(Collection entries)
◆ ◆ ◆

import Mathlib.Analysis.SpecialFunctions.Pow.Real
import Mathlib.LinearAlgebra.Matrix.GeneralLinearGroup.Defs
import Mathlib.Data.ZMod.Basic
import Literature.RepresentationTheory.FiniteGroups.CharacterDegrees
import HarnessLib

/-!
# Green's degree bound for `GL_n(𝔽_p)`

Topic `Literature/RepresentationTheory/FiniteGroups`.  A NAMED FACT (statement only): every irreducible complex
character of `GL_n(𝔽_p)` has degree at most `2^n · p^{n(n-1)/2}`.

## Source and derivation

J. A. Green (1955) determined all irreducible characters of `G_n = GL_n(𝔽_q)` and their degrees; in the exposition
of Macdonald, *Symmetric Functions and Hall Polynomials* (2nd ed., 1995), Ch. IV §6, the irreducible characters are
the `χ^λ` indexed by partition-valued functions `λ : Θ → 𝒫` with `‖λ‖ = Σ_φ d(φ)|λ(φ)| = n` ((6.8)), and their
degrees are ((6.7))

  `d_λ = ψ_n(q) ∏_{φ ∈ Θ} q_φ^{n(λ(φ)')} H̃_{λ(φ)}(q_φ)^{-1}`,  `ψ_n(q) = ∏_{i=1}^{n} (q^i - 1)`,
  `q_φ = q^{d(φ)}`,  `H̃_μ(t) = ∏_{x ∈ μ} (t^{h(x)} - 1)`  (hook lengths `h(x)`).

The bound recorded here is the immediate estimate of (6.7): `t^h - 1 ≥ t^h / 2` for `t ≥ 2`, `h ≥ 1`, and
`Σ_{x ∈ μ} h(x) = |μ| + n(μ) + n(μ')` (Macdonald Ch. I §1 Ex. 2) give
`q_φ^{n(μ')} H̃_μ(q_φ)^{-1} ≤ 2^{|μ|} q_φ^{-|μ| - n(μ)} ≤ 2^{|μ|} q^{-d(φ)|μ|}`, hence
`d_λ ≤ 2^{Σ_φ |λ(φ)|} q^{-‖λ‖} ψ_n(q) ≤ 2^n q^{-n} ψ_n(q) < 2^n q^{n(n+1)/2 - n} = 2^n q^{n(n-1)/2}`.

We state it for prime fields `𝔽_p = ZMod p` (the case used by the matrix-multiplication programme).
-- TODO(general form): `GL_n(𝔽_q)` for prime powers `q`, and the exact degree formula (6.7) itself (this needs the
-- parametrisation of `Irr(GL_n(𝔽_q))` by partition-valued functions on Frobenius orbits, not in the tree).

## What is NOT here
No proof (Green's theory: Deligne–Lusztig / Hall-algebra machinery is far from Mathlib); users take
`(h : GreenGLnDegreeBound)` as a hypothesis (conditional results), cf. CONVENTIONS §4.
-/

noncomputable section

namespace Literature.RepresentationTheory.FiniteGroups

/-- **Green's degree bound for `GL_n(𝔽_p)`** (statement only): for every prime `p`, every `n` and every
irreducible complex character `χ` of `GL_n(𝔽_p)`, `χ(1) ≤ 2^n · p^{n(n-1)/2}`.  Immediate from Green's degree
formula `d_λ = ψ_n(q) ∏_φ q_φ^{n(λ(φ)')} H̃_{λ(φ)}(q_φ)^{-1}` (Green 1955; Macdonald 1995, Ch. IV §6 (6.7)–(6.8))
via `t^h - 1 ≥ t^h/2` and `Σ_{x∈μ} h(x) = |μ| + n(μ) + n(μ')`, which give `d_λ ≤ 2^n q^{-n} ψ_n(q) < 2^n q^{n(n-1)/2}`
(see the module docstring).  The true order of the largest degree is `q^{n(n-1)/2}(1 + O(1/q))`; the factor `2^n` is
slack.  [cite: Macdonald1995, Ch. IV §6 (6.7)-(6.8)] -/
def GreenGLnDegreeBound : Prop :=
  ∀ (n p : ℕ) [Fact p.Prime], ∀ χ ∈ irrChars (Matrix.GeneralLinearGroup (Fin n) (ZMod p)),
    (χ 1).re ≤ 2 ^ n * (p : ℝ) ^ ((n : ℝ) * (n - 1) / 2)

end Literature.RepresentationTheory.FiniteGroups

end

◆ ◆ ◆

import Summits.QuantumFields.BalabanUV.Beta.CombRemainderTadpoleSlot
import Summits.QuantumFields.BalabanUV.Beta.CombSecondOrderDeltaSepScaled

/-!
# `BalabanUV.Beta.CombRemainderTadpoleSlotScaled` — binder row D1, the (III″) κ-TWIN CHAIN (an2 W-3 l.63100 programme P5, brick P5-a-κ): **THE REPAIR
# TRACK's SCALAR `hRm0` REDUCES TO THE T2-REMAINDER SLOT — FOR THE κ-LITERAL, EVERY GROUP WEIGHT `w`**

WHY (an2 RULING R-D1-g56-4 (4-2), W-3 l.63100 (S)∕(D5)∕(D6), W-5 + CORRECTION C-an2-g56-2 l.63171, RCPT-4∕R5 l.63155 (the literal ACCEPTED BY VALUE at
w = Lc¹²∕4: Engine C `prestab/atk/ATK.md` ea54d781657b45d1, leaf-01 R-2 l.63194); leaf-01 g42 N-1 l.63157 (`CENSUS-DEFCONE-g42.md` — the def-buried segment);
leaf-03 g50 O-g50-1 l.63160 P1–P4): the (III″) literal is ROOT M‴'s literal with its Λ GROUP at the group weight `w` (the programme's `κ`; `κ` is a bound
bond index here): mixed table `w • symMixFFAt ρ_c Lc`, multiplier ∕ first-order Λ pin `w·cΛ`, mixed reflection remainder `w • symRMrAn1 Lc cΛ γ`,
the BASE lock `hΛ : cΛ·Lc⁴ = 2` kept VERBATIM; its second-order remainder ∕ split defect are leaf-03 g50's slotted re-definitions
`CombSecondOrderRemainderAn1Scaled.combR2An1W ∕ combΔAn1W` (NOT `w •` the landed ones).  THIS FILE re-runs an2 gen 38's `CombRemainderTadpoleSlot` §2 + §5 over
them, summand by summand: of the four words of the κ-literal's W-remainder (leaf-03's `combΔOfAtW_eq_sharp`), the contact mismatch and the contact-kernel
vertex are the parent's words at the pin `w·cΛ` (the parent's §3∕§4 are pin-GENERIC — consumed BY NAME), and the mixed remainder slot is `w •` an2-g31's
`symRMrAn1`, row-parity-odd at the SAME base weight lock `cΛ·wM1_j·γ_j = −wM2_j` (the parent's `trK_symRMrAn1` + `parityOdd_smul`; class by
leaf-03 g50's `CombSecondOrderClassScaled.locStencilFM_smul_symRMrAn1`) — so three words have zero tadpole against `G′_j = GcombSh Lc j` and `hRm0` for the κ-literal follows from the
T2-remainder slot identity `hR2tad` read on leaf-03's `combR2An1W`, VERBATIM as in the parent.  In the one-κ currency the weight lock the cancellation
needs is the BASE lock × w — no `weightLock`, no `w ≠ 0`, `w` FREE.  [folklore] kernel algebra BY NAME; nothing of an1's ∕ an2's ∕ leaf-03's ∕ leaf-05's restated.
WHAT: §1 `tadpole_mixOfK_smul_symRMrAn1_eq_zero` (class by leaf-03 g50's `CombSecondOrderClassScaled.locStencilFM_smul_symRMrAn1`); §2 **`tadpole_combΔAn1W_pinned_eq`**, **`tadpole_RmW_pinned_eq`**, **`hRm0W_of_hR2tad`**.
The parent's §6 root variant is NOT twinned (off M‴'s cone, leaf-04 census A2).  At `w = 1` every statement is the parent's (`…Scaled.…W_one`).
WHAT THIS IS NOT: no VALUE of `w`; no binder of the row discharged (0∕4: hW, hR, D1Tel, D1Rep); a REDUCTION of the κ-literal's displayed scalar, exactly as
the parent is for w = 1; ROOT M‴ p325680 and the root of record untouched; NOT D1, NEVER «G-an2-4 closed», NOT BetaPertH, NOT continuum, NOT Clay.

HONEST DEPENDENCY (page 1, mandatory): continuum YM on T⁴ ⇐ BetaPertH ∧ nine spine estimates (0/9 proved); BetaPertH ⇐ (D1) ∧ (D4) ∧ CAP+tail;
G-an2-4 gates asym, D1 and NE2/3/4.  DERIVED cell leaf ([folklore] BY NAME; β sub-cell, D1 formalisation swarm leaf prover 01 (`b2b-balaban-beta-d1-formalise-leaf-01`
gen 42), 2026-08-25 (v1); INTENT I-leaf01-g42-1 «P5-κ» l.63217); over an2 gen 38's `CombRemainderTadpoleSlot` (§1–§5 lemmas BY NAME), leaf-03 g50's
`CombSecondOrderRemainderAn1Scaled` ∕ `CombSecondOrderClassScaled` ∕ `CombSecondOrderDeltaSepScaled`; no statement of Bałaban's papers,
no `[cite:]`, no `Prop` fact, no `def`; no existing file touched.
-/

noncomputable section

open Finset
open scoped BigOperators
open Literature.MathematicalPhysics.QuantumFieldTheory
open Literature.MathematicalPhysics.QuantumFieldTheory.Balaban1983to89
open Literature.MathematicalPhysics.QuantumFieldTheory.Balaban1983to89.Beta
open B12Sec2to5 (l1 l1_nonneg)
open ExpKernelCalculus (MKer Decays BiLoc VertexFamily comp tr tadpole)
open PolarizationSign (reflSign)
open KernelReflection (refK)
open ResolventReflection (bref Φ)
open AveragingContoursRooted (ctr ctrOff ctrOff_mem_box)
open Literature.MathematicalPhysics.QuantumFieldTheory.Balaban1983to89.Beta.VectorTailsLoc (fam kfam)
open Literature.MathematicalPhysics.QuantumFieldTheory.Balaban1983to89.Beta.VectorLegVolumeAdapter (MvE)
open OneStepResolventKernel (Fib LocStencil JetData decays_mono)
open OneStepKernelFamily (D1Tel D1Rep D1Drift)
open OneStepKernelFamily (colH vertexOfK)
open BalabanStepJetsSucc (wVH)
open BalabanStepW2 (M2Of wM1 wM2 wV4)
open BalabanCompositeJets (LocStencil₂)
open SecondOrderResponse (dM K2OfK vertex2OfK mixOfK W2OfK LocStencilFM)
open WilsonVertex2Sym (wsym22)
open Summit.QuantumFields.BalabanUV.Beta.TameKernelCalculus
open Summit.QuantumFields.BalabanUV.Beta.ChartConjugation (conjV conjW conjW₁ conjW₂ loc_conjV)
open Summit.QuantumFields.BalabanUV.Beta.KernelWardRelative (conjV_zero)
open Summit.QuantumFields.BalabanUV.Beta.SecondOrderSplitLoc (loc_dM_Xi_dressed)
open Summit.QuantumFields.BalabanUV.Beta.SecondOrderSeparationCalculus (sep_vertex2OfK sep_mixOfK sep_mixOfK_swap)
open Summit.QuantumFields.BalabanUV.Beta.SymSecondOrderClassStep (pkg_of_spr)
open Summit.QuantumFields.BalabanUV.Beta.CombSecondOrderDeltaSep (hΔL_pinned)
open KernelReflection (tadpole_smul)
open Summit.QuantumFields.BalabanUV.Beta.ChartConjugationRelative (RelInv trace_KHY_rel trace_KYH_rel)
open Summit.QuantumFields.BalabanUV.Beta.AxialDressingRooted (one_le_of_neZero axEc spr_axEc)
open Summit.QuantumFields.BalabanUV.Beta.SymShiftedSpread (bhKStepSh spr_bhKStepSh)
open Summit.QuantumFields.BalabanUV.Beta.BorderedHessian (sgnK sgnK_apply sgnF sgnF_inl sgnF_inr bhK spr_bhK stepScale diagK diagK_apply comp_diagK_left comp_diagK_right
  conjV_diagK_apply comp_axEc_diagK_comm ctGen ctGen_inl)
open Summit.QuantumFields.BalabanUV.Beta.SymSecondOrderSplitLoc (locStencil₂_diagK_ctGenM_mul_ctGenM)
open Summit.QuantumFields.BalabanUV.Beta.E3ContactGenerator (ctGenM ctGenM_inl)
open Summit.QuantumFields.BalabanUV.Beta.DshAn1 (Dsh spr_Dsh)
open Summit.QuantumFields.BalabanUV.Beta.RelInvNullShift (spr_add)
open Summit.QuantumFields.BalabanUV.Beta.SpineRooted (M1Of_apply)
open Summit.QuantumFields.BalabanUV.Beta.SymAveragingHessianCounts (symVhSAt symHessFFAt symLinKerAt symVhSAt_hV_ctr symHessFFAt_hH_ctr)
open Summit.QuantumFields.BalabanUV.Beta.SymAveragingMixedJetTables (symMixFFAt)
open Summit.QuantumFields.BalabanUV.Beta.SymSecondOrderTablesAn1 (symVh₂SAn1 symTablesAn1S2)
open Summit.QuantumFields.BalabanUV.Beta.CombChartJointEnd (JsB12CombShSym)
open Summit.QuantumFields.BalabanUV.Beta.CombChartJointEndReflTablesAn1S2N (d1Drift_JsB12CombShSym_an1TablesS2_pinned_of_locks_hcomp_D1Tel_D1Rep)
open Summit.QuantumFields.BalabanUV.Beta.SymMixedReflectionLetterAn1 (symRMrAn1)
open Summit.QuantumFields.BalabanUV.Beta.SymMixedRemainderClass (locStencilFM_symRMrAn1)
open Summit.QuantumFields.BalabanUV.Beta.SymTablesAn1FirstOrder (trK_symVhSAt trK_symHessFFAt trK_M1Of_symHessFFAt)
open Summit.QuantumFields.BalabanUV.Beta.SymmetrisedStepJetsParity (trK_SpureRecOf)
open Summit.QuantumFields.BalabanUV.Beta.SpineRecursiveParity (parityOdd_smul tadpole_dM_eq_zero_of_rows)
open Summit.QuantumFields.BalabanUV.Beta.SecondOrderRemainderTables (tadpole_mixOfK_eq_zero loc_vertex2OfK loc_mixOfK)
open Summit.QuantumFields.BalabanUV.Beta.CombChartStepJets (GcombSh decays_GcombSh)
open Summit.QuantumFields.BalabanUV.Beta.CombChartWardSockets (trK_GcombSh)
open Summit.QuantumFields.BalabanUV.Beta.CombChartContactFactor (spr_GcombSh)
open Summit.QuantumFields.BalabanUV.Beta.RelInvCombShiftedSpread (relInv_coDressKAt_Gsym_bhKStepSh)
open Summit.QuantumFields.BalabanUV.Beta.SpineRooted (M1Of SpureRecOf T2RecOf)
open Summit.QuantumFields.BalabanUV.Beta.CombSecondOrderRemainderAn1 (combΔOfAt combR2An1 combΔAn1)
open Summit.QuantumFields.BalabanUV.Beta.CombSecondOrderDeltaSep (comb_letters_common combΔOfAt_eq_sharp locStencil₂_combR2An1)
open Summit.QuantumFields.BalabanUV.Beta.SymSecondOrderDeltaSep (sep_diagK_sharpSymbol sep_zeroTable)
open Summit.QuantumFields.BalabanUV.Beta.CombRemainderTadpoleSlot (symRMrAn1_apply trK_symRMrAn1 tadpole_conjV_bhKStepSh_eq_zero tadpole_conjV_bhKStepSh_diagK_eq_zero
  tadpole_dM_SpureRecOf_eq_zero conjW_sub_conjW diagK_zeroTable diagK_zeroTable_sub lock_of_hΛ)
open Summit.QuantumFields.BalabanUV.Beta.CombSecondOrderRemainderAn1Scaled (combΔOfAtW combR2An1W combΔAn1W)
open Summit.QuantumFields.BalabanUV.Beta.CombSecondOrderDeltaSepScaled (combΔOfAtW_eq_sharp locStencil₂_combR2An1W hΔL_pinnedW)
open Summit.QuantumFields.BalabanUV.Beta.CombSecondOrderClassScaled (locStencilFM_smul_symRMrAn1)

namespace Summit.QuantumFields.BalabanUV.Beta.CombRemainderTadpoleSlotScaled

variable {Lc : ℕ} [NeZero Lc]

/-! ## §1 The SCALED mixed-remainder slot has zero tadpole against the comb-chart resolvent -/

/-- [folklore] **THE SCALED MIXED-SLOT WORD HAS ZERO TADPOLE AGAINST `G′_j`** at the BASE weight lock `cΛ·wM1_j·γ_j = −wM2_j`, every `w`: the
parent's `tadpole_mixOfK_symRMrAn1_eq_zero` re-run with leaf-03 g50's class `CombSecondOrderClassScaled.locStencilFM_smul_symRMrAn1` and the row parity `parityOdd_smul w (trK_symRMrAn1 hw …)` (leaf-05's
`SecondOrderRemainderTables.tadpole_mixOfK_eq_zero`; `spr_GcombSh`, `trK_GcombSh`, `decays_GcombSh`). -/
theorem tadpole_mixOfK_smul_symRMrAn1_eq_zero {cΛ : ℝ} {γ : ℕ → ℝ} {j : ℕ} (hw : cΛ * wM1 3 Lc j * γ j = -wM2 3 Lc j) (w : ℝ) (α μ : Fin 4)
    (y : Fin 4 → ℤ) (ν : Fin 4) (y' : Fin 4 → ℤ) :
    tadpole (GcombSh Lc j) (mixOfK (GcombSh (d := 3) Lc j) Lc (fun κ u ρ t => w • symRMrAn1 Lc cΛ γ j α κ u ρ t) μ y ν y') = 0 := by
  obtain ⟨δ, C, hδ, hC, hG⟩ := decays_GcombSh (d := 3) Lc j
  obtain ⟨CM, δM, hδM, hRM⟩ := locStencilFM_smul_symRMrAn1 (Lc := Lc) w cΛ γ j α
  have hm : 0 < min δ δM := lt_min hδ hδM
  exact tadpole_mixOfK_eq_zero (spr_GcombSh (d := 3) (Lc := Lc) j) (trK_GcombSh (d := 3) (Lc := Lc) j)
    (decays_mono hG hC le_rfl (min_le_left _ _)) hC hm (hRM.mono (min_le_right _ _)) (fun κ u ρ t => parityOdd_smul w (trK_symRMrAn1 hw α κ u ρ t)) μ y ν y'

◆ ◆ ◆

### Task
Pull out every line of the records above that contains the word "ZMod".

### Written response
import Mathlib.Data.ZMod.Basic
We state it for prime fields `𝔽_p = ZMod p` (the case used by the matrix-multiplication programme).
  ∀ (n p : ℕ) [Fact p.Prime], ∀ χ ∈ irrChars (Matrix.GeneralLinearGroup (Fin n) (ZMod p)),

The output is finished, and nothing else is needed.